Instructions to follow >>
Instruction for the entries that follow: retype exactly the lines from the line with "nlinarith [hμρ2, hεΔ₂t, hMρ2, hB₂t, this]" to the line with "KR * δ₀ := by ring", both included, and omit all others.

Listed entries >>
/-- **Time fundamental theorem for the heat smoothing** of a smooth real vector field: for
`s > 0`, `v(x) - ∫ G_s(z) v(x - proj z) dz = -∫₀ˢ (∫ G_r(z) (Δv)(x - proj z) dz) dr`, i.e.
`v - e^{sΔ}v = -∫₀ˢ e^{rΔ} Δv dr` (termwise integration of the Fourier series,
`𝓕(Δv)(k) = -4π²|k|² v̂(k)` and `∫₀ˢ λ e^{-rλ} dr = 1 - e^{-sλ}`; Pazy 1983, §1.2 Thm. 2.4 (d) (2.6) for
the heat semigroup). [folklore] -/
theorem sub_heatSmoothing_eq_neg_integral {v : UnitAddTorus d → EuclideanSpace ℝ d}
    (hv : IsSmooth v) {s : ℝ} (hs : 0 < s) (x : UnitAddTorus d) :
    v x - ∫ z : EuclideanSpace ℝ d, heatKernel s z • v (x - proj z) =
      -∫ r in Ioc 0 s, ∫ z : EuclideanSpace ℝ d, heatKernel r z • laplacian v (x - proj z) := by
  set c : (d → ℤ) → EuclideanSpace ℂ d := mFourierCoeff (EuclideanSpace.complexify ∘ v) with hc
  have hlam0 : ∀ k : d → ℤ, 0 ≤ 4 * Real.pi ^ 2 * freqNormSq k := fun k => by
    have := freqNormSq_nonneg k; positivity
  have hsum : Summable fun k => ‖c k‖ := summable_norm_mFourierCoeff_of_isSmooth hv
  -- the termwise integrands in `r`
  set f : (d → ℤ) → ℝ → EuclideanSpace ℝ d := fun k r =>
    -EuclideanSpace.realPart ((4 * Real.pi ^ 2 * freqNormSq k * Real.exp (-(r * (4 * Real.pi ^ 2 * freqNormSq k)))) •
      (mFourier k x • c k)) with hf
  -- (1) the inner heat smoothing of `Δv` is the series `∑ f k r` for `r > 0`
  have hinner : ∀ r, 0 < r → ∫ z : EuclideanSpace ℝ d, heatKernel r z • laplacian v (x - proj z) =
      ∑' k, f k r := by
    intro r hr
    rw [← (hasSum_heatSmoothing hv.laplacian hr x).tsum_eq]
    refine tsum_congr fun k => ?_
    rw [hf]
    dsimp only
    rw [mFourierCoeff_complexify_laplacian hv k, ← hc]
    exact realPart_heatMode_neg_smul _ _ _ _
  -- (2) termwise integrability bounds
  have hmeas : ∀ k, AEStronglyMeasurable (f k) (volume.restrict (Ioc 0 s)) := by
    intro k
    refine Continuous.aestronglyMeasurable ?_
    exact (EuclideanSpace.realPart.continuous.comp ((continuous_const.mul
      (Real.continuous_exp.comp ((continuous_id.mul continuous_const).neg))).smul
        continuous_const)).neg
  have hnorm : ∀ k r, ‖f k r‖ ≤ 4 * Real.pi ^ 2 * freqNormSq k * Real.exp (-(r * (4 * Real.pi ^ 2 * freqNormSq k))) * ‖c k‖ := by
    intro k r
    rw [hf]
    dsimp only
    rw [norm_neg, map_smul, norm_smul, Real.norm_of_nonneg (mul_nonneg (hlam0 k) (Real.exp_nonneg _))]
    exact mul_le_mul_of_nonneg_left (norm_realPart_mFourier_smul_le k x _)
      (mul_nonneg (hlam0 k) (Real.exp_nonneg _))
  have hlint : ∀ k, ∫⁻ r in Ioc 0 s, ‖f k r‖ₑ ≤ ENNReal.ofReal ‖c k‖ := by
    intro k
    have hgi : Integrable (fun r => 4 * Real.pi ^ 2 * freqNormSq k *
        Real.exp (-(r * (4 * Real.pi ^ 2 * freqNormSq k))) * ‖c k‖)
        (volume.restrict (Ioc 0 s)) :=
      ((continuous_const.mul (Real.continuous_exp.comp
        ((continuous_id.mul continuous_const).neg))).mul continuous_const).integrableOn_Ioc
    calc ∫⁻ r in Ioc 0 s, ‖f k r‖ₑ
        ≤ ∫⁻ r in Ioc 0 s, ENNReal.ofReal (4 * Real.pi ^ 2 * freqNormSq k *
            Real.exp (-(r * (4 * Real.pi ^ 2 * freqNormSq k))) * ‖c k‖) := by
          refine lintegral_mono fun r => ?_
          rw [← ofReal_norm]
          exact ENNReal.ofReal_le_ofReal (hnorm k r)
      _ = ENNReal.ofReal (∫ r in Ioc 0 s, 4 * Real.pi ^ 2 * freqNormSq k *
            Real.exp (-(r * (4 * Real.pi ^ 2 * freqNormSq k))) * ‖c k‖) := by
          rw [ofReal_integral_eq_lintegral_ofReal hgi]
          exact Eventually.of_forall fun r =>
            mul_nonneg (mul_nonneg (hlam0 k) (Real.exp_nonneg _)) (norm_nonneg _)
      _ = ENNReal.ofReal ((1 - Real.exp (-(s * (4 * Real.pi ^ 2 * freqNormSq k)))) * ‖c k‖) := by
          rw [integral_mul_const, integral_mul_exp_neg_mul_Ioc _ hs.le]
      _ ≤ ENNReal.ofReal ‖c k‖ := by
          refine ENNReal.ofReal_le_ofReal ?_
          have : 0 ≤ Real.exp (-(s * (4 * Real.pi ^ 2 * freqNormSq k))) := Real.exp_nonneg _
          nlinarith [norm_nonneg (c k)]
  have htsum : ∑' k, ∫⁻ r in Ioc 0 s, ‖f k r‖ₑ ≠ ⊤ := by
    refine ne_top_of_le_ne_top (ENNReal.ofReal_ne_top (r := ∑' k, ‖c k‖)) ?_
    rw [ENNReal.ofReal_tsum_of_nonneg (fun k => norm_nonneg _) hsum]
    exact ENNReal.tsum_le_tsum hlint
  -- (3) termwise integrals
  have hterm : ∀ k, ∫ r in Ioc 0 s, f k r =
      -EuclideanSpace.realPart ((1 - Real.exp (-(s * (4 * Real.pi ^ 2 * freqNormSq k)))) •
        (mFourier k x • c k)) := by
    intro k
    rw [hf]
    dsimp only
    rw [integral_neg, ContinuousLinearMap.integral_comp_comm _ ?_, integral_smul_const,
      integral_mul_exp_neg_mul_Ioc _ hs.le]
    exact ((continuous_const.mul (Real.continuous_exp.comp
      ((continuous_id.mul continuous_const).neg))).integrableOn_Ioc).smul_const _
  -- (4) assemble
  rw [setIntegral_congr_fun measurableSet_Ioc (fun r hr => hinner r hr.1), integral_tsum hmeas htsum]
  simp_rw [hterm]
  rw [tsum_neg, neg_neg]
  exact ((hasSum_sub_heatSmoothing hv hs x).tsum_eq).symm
==
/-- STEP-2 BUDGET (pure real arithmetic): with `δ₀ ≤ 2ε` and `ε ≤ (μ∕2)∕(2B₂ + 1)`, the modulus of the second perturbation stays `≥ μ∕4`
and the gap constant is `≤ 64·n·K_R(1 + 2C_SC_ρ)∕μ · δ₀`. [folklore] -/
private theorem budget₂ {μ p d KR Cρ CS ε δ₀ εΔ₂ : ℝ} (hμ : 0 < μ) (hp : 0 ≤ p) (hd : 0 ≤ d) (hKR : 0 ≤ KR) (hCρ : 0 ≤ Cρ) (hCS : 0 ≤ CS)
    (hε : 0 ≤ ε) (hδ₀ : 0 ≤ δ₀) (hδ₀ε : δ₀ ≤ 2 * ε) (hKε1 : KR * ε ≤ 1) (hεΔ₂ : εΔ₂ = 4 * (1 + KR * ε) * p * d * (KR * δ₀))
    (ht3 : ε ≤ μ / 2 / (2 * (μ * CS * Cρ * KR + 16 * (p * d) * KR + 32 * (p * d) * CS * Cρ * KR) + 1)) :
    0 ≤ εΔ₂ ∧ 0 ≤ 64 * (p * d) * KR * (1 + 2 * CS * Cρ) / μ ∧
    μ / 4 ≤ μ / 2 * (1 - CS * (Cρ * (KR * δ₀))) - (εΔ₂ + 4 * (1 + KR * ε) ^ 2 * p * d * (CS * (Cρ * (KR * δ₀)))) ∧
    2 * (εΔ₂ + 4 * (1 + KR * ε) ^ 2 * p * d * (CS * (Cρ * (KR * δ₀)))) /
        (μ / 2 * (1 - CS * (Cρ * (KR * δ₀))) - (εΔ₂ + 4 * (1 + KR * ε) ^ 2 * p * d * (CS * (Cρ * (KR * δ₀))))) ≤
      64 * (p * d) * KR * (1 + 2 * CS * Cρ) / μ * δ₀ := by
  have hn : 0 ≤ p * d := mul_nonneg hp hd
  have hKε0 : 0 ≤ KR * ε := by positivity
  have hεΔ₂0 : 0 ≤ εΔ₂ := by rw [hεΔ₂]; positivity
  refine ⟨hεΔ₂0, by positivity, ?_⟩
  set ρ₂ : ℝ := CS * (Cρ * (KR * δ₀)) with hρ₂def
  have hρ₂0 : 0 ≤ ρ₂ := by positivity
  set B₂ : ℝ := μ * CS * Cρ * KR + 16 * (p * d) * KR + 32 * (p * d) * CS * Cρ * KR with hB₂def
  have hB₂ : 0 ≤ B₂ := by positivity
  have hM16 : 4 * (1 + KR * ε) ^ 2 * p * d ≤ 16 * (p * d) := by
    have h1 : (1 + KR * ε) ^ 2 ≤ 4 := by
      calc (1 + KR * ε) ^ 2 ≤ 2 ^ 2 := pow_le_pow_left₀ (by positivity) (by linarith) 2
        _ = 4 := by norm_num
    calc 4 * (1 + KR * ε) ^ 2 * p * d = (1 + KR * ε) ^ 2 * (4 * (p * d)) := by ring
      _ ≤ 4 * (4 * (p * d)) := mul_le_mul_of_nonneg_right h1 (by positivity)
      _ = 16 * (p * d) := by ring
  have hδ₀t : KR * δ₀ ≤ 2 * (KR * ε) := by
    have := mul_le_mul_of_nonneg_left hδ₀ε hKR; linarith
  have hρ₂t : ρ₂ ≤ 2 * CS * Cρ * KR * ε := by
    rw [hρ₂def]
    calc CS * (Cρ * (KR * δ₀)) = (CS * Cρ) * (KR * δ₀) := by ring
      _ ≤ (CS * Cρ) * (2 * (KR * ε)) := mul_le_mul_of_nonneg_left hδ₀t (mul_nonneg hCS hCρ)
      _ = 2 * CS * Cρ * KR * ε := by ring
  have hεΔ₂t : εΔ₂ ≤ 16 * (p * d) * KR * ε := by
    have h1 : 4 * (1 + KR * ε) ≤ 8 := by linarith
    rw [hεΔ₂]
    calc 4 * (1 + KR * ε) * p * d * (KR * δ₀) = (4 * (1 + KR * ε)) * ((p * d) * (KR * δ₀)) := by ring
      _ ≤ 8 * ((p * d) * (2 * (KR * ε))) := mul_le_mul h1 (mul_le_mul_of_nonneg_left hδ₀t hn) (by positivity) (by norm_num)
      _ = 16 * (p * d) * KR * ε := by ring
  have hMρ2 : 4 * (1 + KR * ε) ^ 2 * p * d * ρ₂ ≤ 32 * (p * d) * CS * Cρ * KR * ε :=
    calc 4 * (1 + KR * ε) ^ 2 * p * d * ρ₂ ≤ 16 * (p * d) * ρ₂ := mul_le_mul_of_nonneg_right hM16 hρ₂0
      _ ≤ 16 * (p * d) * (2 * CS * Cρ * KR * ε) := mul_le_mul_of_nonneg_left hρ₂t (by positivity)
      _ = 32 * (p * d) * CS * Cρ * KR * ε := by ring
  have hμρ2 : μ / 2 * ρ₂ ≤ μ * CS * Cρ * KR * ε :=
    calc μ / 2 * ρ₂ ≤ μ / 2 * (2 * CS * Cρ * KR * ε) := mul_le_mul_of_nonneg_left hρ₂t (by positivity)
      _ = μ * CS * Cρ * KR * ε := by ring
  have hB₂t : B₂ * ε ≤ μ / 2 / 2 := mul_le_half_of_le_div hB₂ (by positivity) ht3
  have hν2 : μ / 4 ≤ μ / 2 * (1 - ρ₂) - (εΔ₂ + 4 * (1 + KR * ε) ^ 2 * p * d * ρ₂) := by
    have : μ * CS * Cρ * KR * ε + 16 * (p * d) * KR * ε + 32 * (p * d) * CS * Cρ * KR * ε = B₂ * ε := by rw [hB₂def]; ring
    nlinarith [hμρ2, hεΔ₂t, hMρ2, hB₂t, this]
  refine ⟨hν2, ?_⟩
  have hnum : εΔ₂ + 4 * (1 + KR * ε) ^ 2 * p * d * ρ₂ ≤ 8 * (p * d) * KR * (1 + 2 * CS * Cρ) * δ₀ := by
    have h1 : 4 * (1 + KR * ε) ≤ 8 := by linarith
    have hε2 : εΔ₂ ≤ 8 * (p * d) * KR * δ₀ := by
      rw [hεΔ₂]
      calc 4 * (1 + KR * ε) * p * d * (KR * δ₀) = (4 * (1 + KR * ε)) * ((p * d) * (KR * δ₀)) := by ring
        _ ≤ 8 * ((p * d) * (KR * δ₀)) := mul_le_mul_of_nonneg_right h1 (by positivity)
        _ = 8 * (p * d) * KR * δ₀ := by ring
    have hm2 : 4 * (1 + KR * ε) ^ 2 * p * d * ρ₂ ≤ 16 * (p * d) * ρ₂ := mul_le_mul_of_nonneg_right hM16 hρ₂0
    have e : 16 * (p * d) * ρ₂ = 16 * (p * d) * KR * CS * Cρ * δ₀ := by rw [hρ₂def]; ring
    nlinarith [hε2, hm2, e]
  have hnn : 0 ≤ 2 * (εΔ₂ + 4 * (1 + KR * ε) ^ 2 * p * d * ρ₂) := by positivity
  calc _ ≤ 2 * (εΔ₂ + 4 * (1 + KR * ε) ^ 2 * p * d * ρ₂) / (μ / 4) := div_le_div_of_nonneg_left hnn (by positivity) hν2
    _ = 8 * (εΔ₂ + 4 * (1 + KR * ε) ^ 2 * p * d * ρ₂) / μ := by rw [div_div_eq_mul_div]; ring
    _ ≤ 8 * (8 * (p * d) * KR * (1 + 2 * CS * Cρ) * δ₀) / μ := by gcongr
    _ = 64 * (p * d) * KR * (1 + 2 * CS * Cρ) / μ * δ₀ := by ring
--
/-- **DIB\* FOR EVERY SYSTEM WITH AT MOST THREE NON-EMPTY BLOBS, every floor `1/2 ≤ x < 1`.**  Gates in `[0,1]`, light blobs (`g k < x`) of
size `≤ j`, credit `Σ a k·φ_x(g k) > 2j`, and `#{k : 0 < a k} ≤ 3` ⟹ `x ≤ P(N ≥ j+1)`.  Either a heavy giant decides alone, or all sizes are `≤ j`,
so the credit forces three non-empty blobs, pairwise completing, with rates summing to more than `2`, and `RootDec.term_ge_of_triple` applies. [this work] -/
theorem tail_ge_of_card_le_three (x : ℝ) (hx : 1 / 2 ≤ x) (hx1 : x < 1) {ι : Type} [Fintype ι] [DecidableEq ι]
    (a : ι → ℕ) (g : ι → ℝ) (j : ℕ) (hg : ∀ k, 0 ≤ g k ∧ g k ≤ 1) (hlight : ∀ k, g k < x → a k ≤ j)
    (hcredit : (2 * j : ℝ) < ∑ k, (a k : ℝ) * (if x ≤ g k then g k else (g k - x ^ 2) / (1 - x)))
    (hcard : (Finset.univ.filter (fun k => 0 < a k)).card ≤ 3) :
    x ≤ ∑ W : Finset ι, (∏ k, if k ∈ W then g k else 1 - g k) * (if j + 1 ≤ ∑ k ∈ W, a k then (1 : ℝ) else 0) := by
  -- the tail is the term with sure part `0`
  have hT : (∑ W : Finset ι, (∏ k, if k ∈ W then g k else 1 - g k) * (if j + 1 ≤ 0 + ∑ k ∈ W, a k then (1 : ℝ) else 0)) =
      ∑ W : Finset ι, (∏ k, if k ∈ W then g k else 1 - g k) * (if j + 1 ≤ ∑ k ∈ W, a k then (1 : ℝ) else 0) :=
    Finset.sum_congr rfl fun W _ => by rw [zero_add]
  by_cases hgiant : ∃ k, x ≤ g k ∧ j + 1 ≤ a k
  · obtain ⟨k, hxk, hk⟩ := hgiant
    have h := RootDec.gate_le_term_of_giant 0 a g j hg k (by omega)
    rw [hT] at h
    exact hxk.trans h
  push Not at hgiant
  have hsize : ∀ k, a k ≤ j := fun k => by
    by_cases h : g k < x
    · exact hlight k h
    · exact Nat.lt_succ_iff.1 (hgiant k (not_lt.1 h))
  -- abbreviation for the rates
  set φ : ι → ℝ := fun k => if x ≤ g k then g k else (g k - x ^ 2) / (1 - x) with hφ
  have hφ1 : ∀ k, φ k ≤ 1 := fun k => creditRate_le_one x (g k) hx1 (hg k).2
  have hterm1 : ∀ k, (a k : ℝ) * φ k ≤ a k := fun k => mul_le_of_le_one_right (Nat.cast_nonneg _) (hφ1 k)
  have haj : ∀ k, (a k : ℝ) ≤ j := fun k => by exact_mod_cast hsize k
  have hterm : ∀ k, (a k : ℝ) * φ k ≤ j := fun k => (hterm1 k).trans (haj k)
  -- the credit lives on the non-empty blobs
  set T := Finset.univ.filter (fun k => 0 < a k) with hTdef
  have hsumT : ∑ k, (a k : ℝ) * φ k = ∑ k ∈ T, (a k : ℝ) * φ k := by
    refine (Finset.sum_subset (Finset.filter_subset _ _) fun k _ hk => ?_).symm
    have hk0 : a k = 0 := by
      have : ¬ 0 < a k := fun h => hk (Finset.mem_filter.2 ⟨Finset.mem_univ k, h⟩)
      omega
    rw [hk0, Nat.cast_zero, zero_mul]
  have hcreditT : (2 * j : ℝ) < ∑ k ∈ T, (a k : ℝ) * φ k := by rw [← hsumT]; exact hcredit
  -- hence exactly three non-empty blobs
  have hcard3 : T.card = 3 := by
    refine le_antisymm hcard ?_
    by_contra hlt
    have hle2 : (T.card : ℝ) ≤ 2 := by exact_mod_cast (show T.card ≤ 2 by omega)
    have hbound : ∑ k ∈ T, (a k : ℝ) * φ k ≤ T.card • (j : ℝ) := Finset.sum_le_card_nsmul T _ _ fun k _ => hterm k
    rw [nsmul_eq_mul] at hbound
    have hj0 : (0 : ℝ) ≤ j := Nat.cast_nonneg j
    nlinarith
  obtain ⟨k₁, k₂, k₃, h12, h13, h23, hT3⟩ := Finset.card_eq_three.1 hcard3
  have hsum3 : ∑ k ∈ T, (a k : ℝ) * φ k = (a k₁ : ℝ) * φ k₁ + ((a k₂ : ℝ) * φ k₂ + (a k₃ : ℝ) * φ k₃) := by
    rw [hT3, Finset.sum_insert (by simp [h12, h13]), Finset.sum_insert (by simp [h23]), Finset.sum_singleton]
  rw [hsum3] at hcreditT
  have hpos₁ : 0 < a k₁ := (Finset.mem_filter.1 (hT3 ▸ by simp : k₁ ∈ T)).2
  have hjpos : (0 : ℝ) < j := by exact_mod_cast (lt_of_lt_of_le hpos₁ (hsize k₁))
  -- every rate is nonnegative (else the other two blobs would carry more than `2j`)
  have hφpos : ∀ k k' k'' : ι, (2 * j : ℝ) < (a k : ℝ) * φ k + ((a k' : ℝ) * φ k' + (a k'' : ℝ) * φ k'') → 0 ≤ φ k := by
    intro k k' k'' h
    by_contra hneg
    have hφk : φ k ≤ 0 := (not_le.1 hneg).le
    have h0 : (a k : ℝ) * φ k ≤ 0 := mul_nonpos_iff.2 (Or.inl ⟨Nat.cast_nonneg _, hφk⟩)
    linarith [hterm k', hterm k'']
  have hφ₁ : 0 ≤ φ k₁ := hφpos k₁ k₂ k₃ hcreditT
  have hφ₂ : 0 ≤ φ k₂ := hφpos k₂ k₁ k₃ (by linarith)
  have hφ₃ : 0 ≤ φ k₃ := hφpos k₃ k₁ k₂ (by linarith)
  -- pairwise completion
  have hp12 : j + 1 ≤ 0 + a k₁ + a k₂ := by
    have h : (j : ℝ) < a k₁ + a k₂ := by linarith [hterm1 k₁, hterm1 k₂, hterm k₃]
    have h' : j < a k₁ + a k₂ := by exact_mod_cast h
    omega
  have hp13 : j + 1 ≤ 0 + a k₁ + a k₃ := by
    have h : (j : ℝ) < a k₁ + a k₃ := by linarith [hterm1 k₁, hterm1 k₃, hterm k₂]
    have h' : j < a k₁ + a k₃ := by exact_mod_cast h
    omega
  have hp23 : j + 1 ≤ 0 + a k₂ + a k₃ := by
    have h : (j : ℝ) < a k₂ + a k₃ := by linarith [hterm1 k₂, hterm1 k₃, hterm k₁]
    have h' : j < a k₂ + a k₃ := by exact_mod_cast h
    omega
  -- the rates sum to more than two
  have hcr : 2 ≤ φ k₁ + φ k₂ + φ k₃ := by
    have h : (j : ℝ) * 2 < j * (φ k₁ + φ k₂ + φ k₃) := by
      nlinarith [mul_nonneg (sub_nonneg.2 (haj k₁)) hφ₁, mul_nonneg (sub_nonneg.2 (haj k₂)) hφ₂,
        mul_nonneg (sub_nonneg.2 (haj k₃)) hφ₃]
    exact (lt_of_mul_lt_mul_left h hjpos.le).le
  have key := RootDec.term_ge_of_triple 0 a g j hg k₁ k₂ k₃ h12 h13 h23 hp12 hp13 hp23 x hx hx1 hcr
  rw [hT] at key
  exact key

Response to the task >>
    nlinarith [hμρ2, hεΔ₂t, hMρ2, hB₂t, this]
  refine ⟨hν2, ?_⟩
  have hnum : εΔ₂ + 4 * (1 + KR * ε) ^ 2 * p * d * ρ₂ ≤ 8 * (p * d) * KR * (1 + 2 * CS * Cρ) * δ₀ := by
    have h1 : 4 * (1 + KR * ε) ≤ 8 := by linarith
    have hε2 : εΔ₂ ≤ 8 * (p * d) * KR * δ₀ := by
      rw [hεΔ₂]
      calc 4 * (1 + KR * ε) * p * d * (KR * δ₀) = (4 * (1 + KR * ε)) * ((p * d) * (KR * δ₀)) := by ring
        _ ≤ 8 * ((p * d) * (KR * δ₀)) := mul_le_mul_of_nonneg_right h1 (by positivity)
        _ = 8 * (p * d) * KR * δ₀ := by ring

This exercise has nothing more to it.